:: Information shown ::
/-- A topological linear isomorphism `e : V ≃L V'` is **`c`-twisted equivariant** from `π` to
`π'` (`c : G → kˣ`) if `e (π g v) = c g • π' g (e v)`; for `c = 1` this is an equivalence of
representations, in general an equivalence `π ≅ π' ⊗ c`. [folklore] -/
def IsTwistedEquivariant (π : ContRepresentation k G V) (π' : ContRepresentation k G V')
    (e : V ≃L[k] V') (c : G → kˣ) : Prop :=
  ∀ g v, e (π g v) = (c g : k) • π' g (e v)

variable {e : V ≃L[k] V'} {c : G → kˣ}

/-- The inverse of a `c`-twisted equivariant isomorphism is `c⁻¹`-twisted equivariant. [folklore] -/
theorem IsTwistedEquivariant.symm (he : IsTwistedEquivariant π π' e c) :
    IsTwistedEquivariant π' π e.symm c⁻¹ := by
  intro g v'
  apply e.injective
  rw [e.apply_symm_apply, Pi.inv_apply, map_smul, he, e.apply_symm_apply, smul_smul,
    Units.inv_mul, one_smul]

/-- **Transport of closed subrepresentations along a twisted-equivariant isomorphism**: the
image `e(W)` of a closed `π`-invariant subspace under `e` with `e ∘ π(g) = c(g) π'(g) ∘ e` is a
closed `π'`-invariant subspace (`π'(g) e(w) = e(c(g)⁻¹ π(g) w)`; `e` is a homeomorphism).
[folklore] -/
def mapTwisted (W : ClosedSubrep π) (he : IsTwistedEquivariant π π' e c) : ClosedSubrep π' where
  toSubmodule := W.toSubmodule.map (e : V →ₗ[k] V')
  apply_mem_toSubmodule g := by
    rintro _ ⟨v, hv, rfl⟩
    refine ⟨((c g)⁻¹ : kˣ) • π g v, W.toSubmodule.smul_mem _ (W.apply_mem g hv), ?_⟩
    change e (((c g)⁻¹ : kˣ) • π g v) = π' g (e v)
    rw [Units.smul_def, map_smul, he, smul_smul, Units.inv_mul, one_smul]
  isClosed' := by
    change IsClosed ((W.toSubmodule.map (e : V →ₗ[k] V') : Submodule k V') : Set V')
    rw [Submodule.map_coe]
    exact e.isClosed_image.mpr W.isClosed

/-- The submodule underlying `W.mapTwisted he` is the image `e(W)` (definitional). [folklore] -/
@[simp]
theorem toSubmodule_mapTwisted (W : ClosedSubrep π) (he : IsTwistedEquivariant π π' e c) :
    (W.mapTwisted he).toSubmodule = W.toSubmodule.map (e : V →ₗ[k] V') := rfl

/-- `v' ∈ e(W) ↔ e⁻¹ v' ∈ W`. [folklore] -/
theorem mem_mapTwisted_iff (W : ClosedSubrep π) (he : IsTwistedEquivariant π π' e c) {v' : V'} :
    v' ∈ W.mapTwisted he ↔ e.symm v' ∈ W := by
  change v' ∈ W.toSubmodule.map (e : V →ₗ[k] V') ↔ _
  constructor
  · rintro ⟨v, hv, rfl⟩
    change e.symm (e v) ∈ W
    rwa [e.symm_apply_apply]
  · intro h
    exact ⟨e.symm v', h, e.apply_symm_apply v'⟩

/-- `e w ∈ e(W)` for `w ∈ W`. [folklore] -/
theorem apply_mem_mapTwisted (W : ClosedSubrep π) (he : IsTwistedEquivariant π π' e c) {v : V}
    (hv : v ∈ W) : e v ∈ W.mapTwisted he :=
  (W.mem_mapTwisted_iff he).mpr (by rwa [e.symm_apply_apply])

/-- `e⁻¹(e(W)) = W`. [folklore] -/
theorem mapTwisted_mapTwisted_symm (W : ClosedSubrep π) (he : IsTwistedEquivariant π π' e c) :
    (W.mapTwisted he).mapTwisted he.symm = W := by
  ext v
  rw [mem_mapTwisted_iff, mem_mapTwisted_iff, e.symm_symm, e.symm_apply_apply]

/-- `e(e⁻¹(W')) = W'`. [folklore] -/
theorem mapTwisted_symm_mapTwisted (W' : ClosedSubrep π') (he : IsTwistedEquivariant π π' e c) :
    (W'.mapTwisted he.symm).mapTwisted he = W' := by
  ext v
  rw [mem_mapTwisted_iff, mem_mapTwisted_iff, e.symm_symm, e.apply_symm_apply]

/-- `e(W₁) ≤ e(W₂) ↔ W₁ ≤ W₂`. [folklore] -/
theorem mapTwisted_le_mapTwisted_iff {W₁ W₂ : ClosedSubrep π}
    (he : IsTwistedEquivariant π π' e c) :
    W₁.mapTwisted he ≤ W₂.mapTwisted he ↔ W₁ ≤ W₂ := by
  constructor
  · intro h v hv
    have := h (W₁.apply_mem_mapTwisted he hv)
    rwa [mem_mapTwisted_iff, e.symm_apply_apply] at this
  · intro h v' hv'
    rw [mem_mapTwisted_iff] at hv' ⊢
    exact h hv'

/-- Transport along a twisted-equivariant isomorphism is an **order isomorphism** between the
lattices of closed subrepresentations of `π` and of `π'`. [folklore] -/
def mapTwistedOrderIso (he : IsTwistedEquivariant π π' e c) : ClosedSubrep π ≃o ClosedSubrep π' where
  toFun W := W.mapTwisted he
  invFun W' := W'.mapTwisted he.symm
  left_inv W := W.mapTwisted_mapTwisted_symm he
  right_inv W' := W'.mapTwisted_symm_mapTwisted he
  map_rel_iff' := mapTwisted_le_mapTwisted_iff he

/-- Unfolding `mapTwistedOrderIso`. [folklore] -/
@[simp]
theorem mapTwistedOrderIso_apply (he : IsTwistedEquivariant π π' e c) (W : ClosedSubrep π) :
    mapTwistedOrderIso he W = W.mapTwisted he := rfl

/-- **Topological irreducibility is invariant under twisted-equivariant isomorphisms**
(`π ≅ π' ⊗ c` with `c` a character: the closed invariant subspaces correspond). [folklore] -/
theorem isTopIrreducible_iff_of_isTwistedEquivariant [T1Space V] [T1Space V']
    (he : IsTwistedEquivariant π π' e c) : π.IsTopIrreducible ↔ π'.IsTopIrreducible :=
  (mapTwistedOrderIso he).isSimpleOrder_iff

end MapTwisted

end ContRepresentation.ClosedSubrep

namespace Literature.NumberTheory.Automorphic

namespace AdelicGroupData

universe u

variable {K : Type} [Field K] [NumberField K]

/-- A **unitary automorphic character** of the adelic group `G(𝔸_K)`: a continuous unitary
character `ψ : G(𝔸_K) → ℂˣ` trivial on `A_G · G(K)`, i.e. a continuous function on the
automorphic quotient `G(𝔸_K) ⧸ A_G G(K)` of absolute value `1` which is multiplicative. For
`G = GL_n` these are the `χ ∘ det` with `χ` a unitary character of `𝔸_Kˣ / Kˣ` trivial on
`ℝ_{>0}` (Arthur–Clozel (1989), Ch. 3, §1: twists `π ⊗ χ`; Borel–Jacquet (1979), §4).
[folklore] -/
structure AutomorphicCharacter (𝒢 : AdelicGroupData.{u} K) where
  /-- The underlying homomorphism `G(𝔸_K) →* ℂˣ`. -/
  toMonoidHom : 𝒢.Adelic →* ℂˣ
  /-- Continuity of `g ↦ ψ g ∈ ℂ`. -/
  continuous_coe : Continuous fun g => (toMonoidHom g : ℂ)
  /-- Unitarity `‖ψ g‖ = 1`. -/
  norm_apply : ∀ g, ‖(toMonoidHom g : ℂ)‖ = 1
  /-- Triviality on `A_G · G(K)`. -/
  map_eq_one_of_mem : ∀ g ∈ 𝒢.quotientSubgroup, toMonoidHom g = 1

namespace AutomorphicCharacter

variable {𝒢 : AdelicGroupData.{u} K} (ψ : 𝒢.AutomorphicCharacter)

/-- Automorphic characters as functions `G(𝔸_K) → ℂˣ`. [folklore] -/
instance instFunLike : FunLike 𝒢.AutomorphicCharacter 𝒢.Adelic ℂˣ where
  coe ψ := ψ.toMonoidHom
  coe_injective ψ ψ' h := by
    cases ψ; cases ψ'; congr; exact DFunLike.coe_injective h

/-- Automorphic characters are homomorphisms. [folklore] -/
instance instMonoidHomClass : MonoidHomClass 𝒢.AutomorphicCharacter 𝒢.Adelic ℂˣ where
  map_mul ψ := map_mul ψ.toMonoidHom
  map_one ψ := map_one ψ.toMonoidHom

/-- The coercion to functions is `toMonoidHom`. [folklore] -/
@[simp] theorem coe_toMonoidHom : (ψ.toMonoidHom : 𝒢.Adelic → ℂˣ) = ψ := rfl

/-- `g ↦ ψ g ∈ ℂ` is continuous. [folklore] -/
theorem continuous : Continuous fun g => ((ψ g : ℂˣ) : ℂ) := ψ.continuous_coe

/-- `‖ψ g‖ = 1`. [folklore] -/
theorem norm_coe (g : 𝒢.Adelic) : ‖((ψ g : ℂˣ) : ℂ)‖ = 1 := ψ.norm_apply g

:: Task statement ::
Taking the entries above, print exactly the lines starting at the line with "have := h (W₁.apply_mem_mapTwisted he hv)" and ending at the line with "K] [NumberField K]", both included.

:: Result of the task ::
    have := h (W₁.apply_mem_mapTwisted he hv)
    rwa [mem_mapTwisted_iff, e.symm_apply_apply] at this
  · intro h v' hv'
    rw [mem_mapTwisted_iff] at hv' ⊢
    exact h hv'

/-- Transport along a twisted-equivariant isomorphism is an **order isomorphism** between the
lattices of closed subrepresentations of `π` and of `π'`. [folklore] -/
def mapTwistedOrderIso (he : IsTwistedEquivariant π π' e c) : ClosedSubrep π ≃o ClosedSubrep π' where
  toFun W := W.mapTwisted he
  invFun W' := W'.mapTwisted he.symm
  left_inv W := W.mapTwisted_mapTwisted_symm he
  right_inv W' := W'.mapTwisted_symm_mapTwisted he
  map_rel_iff' := mapTwisted_le_mapTwisted_iff he

/-- Unfolding `mapTwistedOrderIso`. [folklore] -/
@[simp]
theorem mapTwistedOrderIso_apply (he : IsTwistedEquivariant π π' e c) (W : ClosedSubrep π) :
    mapTwistedOrderIso he W = W.mapTwisted he := rfl

/-- **Topological irreducibility is invariant under twisted-equivariant isomorphisms**
(`π ≅ π' ⊗ c` with `c` a character: the closed invariant subspaces correspond). [folklore] -/
theorem isTopIrreducible_iff_of_isTwistedEquivariant [T1Space V] [T1Space V']
    (he : IsTwistedEquivariant π π' e c) : π.IsTopIrreducible ↔ π'.IsTopIrreducible :=
  (mapTwistedOrderIso he).isSimpleOrder_iff

end MapTwisted

end ContRepresentation.ClosedSubrep

namespace Literature.NumberTheory.Automorphic

namespace AdelicGroupData

universe u

variable {K : Type} [Field K] [NumberField K]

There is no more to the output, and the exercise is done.